● **The task**
Out of the lines below, please list those that hold the string "dimension".

[[ Material provided open ]]

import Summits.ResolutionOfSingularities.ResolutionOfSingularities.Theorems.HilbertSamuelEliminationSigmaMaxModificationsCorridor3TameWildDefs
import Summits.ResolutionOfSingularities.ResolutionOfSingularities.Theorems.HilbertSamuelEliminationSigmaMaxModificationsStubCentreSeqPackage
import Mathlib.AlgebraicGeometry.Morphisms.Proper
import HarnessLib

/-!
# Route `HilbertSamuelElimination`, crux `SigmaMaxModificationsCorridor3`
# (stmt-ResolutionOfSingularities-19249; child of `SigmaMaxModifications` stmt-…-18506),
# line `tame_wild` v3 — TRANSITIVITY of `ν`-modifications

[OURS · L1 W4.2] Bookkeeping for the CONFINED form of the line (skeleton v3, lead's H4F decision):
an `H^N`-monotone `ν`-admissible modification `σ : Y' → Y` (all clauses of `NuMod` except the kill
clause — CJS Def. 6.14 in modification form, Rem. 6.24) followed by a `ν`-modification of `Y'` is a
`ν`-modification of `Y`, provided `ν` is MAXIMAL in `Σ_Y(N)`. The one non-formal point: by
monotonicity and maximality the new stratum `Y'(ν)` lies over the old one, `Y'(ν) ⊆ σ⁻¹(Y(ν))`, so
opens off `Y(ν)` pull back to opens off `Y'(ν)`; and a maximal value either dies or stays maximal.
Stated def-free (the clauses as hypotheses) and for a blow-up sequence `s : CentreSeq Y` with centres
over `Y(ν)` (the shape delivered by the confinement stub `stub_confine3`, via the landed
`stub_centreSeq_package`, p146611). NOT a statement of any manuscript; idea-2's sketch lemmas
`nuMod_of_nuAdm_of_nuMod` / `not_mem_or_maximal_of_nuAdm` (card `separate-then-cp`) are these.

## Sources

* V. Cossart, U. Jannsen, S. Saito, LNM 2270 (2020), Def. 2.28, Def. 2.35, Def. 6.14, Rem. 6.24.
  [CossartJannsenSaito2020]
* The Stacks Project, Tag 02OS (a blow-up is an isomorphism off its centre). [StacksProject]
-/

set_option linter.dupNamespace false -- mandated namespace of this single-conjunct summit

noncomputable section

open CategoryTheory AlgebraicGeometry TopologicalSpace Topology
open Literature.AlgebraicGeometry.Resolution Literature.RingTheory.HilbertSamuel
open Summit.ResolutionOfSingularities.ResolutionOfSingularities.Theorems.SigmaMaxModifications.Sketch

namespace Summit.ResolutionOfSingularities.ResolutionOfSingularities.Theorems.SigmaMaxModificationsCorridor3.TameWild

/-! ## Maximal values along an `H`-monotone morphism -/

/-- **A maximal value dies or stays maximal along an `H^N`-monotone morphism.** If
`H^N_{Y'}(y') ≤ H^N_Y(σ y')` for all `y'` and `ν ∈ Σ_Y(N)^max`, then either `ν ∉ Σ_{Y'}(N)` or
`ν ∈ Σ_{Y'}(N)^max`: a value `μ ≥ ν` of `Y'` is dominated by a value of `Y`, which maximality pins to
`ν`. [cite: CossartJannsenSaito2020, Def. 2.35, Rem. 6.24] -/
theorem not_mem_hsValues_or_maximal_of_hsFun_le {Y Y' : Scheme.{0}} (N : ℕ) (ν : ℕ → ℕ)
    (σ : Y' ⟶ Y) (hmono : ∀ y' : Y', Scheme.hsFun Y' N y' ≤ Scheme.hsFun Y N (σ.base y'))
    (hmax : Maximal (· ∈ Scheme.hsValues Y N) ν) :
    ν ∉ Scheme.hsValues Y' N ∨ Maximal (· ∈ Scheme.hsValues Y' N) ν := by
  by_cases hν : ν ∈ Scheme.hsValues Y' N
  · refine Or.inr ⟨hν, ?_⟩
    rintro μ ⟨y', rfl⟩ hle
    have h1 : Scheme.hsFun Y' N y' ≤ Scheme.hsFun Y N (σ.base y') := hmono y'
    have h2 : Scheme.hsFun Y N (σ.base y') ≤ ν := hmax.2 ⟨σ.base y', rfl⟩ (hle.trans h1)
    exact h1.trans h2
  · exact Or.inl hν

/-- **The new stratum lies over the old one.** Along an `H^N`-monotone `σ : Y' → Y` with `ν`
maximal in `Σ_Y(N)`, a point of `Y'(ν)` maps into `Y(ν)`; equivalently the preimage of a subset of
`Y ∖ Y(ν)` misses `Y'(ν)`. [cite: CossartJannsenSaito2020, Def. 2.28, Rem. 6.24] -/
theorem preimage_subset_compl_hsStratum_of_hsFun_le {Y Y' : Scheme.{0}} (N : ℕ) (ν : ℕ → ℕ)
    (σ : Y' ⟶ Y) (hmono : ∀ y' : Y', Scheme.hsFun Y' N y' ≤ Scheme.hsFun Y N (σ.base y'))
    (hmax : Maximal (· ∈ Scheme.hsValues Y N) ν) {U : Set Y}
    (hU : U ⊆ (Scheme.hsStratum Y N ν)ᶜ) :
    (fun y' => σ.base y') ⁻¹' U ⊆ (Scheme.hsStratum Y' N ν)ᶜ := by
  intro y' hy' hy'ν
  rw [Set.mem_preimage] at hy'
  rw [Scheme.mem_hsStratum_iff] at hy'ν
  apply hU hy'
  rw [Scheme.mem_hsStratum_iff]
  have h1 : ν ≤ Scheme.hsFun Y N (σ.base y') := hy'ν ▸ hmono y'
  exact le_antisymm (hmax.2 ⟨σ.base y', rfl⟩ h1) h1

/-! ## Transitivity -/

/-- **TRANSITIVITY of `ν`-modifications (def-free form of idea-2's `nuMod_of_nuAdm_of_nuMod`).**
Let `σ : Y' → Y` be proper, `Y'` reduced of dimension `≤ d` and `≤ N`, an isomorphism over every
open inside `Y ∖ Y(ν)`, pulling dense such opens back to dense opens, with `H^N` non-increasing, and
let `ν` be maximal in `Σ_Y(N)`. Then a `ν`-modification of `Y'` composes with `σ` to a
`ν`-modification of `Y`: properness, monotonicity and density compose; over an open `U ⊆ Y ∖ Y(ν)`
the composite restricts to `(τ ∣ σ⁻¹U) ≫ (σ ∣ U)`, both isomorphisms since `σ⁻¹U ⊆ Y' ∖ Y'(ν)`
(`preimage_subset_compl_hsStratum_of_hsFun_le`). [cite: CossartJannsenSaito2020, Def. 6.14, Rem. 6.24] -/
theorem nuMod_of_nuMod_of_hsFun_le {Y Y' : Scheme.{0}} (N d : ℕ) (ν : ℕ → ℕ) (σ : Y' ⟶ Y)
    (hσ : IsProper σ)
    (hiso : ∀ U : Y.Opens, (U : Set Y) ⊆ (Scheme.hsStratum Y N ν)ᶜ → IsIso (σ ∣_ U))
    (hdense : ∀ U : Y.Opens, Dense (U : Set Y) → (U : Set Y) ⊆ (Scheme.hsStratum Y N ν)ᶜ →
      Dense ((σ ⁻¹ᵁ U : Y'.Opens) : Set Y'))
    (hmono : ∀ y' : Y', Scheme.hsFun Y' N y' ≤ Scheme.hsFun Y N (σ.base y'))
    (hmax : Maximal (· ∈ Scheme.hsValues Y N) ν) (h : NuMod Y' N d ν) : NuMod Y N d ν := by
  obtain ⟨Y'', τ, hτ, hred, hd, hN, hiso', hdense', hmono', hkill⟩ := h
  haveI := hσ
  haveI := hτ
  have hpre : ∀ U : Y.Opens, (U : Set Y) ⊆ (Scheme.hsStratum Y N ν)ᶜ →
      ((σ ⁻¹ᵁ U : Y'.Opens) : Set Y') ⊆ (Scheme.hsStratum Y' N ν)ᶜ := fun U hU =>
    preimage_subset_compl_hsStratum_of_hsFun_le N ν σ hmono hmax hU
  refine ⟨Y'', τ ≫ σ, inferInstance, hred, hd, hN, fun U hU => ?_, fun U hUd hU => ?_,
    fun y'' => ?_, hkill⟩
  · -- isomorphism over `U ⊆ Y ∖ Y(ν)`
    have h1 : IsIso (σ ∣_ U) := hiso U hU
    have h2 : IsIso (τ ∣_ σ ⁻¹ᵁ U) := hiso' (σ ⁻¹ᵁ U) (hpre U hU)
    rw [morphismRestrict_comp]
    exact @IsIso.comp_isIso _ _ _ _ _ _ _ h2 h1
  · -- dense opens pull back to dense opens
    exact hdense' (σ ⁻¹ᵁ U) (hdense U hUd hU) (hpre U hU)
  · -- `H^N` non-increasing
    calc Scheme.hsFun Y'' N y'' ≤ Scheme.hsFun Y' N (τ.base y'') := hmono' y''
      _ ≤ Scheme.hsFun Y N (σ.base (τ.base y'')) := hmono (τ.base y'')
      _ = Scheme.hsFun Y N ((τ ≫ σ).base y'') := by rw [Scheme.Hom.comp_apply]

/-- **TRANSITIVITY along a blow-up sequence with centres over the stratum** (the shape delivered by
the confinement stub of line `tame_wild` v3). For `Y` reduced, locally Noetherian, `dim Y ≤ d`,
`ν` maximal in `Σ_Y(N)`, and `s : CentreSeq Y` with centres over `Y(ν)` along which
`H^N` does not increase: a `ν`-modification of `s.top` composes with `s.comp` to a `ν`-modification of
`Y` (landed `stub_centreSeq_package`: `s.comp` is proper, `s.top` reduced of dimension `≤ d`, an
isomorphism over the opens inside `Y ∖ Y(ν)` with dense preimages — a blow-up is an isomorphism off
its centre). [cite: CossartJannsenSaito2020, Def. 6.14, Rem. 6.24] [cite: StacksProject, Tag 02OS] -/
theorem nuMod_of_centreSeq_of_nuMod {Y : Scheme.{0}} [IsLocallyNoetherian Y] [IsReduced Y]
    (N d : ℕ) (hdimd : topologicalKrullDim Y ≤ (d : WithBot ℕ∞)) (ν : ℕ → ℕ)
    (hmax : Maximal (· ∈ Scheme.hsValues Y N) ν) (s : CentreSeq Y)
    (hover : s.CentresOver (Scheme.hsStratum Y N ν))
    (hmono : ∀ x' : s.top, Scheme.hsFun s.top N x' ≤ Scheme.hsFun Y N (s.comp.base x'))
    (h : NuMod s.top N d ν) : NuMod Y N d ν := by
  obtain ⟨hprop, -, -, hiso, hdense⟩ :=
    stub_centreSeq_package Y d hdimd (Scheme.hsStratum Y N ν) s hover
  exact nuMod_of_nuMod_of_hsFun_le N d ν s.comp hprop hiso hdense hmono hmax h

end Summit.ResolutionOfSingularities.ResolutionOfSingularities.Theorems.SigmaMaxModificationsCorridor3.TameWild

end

[[ Material provided closed ]]
[[ Material provided open ]]

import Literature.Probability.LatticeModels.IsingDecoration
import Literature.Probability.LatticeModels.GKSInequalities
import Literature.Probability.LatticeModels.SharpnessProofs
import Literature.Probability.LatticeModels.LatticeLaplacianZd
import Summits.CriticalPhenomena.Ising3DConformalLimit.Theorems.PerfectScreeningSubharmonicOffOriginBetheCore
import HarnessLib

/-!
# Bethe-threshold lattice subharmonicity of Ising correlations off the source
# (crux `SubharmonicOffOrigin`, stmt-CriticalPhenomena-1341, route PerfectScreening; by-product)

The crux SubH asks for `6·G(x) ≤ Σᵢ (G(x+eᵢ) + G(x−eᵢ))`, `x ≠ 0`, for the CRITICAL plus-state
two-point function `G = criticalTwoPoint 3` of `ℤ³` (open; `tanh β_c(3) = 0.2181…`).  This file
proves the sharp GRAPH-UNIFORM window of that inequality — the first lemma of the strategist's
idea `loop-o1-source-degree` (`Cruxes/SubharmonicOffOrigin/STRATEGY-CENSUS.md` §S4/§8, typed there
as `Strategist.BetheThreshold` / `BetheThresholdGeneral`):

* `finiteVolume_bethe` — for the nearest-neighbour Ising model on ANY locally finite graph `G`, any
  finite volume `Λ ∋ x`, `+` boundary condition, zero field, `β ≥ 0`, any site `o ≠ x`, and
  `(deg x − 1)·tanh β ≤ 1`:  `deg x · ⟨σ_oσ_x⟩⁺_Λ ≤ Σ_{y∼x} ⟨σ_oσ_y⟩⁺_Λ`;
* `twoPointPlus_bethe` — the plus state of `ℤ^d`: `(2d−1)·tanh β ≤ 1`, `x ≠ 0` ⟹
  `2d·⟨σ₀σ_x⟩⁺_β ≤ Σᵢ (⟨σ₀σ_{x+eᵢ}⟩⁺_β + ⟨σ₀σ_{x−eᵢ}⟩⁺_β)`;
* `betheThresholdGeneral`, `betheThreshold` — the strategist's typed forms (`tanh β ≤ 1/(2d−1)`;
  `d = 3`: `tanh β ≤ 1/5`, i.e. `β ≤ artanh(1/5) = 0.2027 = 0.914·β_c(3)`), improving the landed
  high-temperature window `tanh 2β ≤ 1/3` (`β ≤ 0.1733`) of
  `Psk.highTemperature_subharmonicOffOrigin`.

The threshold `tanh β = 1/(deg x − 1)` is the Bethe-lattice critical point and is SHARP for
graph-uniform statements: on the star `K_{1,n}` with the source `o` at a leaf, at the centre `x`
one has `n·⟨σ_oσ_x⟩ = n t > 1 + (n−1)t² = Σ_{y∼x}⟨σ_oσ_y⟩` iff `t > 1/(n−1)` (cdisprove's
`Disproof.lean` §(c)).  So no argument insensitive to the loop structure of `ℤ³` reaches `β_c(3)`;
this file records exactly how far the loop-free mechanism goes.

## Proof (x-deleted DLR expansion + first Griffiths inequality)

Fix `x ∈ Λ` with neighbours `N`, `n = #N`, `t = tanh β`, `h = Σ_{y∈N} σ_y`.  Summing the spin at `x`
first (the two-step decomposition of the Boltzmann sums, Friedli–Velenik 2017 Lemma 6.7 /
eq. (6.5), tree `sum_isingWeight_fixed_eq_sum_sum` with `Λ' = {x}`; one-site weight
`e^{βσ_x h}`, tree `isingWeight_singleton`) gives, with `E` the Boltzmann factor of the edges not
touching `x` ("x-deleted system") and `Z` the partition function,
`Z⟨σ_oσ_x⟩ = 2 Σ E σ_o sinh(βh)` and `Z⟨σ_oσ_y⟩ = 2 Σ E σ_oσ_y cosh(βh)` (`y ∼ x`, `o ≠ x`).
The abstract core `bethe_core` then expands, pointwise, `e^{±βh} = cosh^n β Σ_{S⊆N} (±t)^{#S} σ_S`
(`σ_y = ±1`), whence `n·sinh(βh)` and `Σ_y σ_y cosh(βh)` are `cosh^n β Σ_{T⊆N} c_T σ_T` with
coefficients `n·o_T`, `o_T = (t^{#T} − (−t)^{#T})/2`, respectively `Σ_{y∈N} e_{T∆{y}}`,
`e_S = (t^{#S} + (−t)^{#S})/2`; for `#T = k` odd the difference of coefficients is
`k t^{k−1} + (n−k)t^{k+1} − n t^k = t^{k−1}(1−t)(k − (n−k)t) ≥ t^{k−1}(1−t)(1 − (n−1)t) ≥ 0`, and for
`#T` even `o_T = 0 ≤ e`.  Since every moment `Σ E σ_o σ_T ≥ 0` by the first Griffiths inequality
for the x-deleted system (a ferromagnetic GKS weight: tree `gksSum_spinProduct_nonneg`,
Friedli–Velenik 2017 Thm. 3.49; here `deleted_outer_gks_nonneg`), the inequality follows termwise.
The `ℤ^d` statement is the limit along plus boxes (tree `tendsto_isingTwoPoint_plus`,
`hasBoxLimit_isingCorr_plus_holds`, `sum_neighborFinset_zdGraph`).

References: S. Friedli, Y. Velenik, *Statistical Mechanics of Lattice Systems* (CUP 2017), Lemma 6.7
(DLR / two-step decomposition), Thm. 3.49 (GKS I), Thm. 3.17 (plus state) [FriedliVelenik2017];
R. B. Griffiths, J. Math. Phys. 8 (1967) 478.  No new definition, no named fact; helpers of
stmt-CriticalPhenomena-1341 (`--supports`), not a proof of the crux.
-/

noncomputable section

[[ Material provided closed ]]

● **Written response**
Let `σ : Y' → Y` be proper, `Y'` reduced of dimension `≤ d` and `≤ N`, an isomorphism over every
`Y` (landed `stub_centreSeq_package`: `s.comp` is proper, `s.top` reduced of dimension `≤ d`, an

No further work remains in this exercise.